WHAT IS REQUIRED – Copy each line containing "AlgebraicGeometry" from the listing below.

TASK DATA START

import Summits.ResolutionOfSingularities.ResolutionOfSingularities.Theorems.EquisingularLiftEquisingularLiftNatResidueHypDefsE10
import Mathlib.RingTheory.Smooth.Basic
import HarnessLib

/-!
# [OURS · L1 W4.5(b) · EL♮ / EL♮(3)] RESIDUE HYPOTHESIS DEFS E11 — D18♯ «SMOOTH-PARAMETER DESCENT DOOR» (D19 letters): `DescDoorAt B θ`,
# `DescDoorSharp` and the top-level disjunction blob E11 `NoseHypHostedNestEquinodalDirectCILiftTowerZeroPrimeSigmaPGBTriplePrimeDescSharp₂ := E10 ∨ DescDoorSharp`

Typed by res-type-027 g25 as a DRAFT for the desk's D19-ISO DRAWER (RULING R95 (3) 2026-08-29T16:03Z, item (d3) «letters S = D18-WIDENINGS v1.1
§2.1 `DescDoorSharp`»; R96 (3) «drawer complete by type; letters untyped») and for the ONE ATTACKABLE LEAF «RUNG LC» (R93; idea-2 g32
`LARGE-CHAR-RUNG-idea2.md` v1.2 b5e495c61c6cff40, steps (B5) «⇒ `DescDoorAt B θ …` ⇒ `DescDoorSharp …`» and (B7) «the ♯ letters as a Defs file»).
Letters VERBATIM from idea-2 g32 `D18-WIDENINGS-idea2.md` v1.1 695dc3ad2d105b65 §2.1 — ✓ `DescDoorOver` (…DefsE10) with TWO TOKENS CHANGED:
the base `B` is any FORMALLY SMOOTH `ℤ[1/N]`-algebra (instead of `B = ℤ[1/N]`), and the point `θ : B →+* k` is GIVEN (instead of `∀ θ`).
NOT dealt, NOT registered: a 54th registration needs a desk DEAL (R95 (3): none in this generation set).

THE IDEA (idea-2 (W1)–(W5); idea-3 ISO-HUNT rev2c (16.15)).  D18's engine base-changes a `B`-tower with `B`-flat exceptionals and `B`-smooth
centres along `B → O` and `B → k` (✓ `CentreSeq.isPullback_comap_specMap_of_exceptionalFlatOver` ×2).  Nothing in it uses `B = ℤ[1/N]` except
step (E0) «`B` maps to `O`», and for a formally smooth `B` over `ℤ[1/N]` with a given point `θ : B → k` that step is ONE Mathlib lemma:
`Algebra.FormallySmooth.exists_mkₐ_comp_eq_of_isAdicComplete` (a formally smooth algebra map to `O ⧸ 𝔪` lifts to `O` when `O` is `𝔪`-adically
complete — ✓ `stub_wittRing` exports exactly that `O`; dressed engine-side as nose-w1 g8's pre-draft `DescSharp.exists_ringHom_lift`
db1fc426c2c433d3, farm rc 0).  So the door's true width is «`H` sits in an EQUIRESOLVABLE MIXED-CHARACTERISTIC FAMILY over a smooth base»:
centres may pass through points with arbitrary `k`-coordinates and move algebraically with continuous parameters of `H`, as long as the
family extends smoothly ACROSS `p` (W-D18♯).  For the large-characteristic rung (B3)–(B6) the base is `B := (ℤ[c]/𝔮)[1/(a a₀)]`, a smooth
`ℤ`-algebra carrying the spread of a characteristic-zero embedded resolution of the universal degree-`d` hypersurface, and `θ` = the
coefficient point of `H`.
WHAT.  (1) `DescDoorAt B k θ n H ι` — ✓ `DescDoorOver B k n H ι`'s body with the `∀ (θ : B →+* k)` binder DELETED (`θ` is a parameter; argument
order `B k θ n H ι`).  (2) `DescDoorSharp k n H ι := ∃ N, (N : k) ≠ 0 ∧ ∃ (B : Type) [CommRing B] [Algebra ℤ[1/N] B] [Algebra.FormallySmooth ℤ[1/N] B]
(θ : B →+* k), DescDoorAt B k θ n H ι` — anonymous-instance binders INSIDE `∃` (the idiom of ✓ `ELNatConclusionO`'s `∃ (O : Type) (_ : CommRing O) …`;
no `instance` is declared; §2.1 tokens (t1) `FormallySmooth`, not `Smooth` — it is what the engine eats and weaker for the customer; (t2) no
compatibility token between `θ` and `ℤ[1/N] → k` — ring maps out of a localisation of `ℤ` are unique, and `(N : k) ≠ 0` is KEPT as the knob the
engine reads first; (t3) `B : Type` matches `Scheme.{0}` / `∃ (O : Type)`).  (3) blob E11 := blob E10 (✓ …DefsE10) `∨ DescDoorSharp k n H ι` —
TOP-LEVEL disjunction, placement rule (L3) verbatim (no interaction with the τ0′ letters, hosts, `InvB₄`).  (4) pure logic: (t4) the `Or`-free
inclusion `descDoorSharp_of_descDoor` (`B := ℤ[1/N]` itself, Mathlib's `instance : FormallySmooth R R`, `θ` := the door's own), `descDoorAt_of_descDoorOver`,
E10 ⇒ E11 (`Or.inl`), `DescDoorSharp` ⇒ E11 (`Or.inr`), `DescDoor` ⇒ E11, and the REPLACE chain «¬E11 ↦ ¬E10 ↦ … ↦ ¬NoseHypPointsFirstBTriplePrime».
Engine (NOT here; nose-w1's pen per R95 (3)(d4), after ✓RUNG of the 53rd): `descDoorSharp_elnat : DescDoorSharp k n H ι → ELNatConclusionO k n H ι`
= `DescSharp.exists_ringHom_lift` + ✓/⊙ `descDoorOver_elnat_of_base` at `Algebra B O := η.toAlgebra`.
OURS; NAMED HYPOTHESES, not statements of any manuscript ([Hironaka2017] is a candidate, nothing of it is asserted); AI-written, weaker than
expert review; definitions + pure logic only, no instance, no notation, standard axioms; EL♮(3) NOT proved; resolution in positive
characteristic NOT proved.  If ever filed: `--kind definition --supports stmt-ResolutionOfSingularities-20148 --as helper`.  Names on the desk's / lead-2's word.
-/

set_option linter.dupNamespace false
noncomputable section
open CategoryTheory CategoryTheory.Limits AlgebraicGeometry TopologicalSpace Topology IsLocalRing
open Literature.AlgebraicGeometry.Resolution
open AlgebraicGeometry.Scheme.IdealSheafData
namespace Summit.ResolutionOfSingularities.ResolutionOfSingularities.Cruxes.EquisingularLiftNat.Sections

TASK DATA END

WRITTEN RESPONSE –
open CategoryTheory CategoryTheory.Limits AlgebraicGeometry TopologicalSpace Topology IsLocalRing
open Literature.AlgebraicGeometry.Resolution
open AlgebraicGeometry.Scheme.IdealSheafData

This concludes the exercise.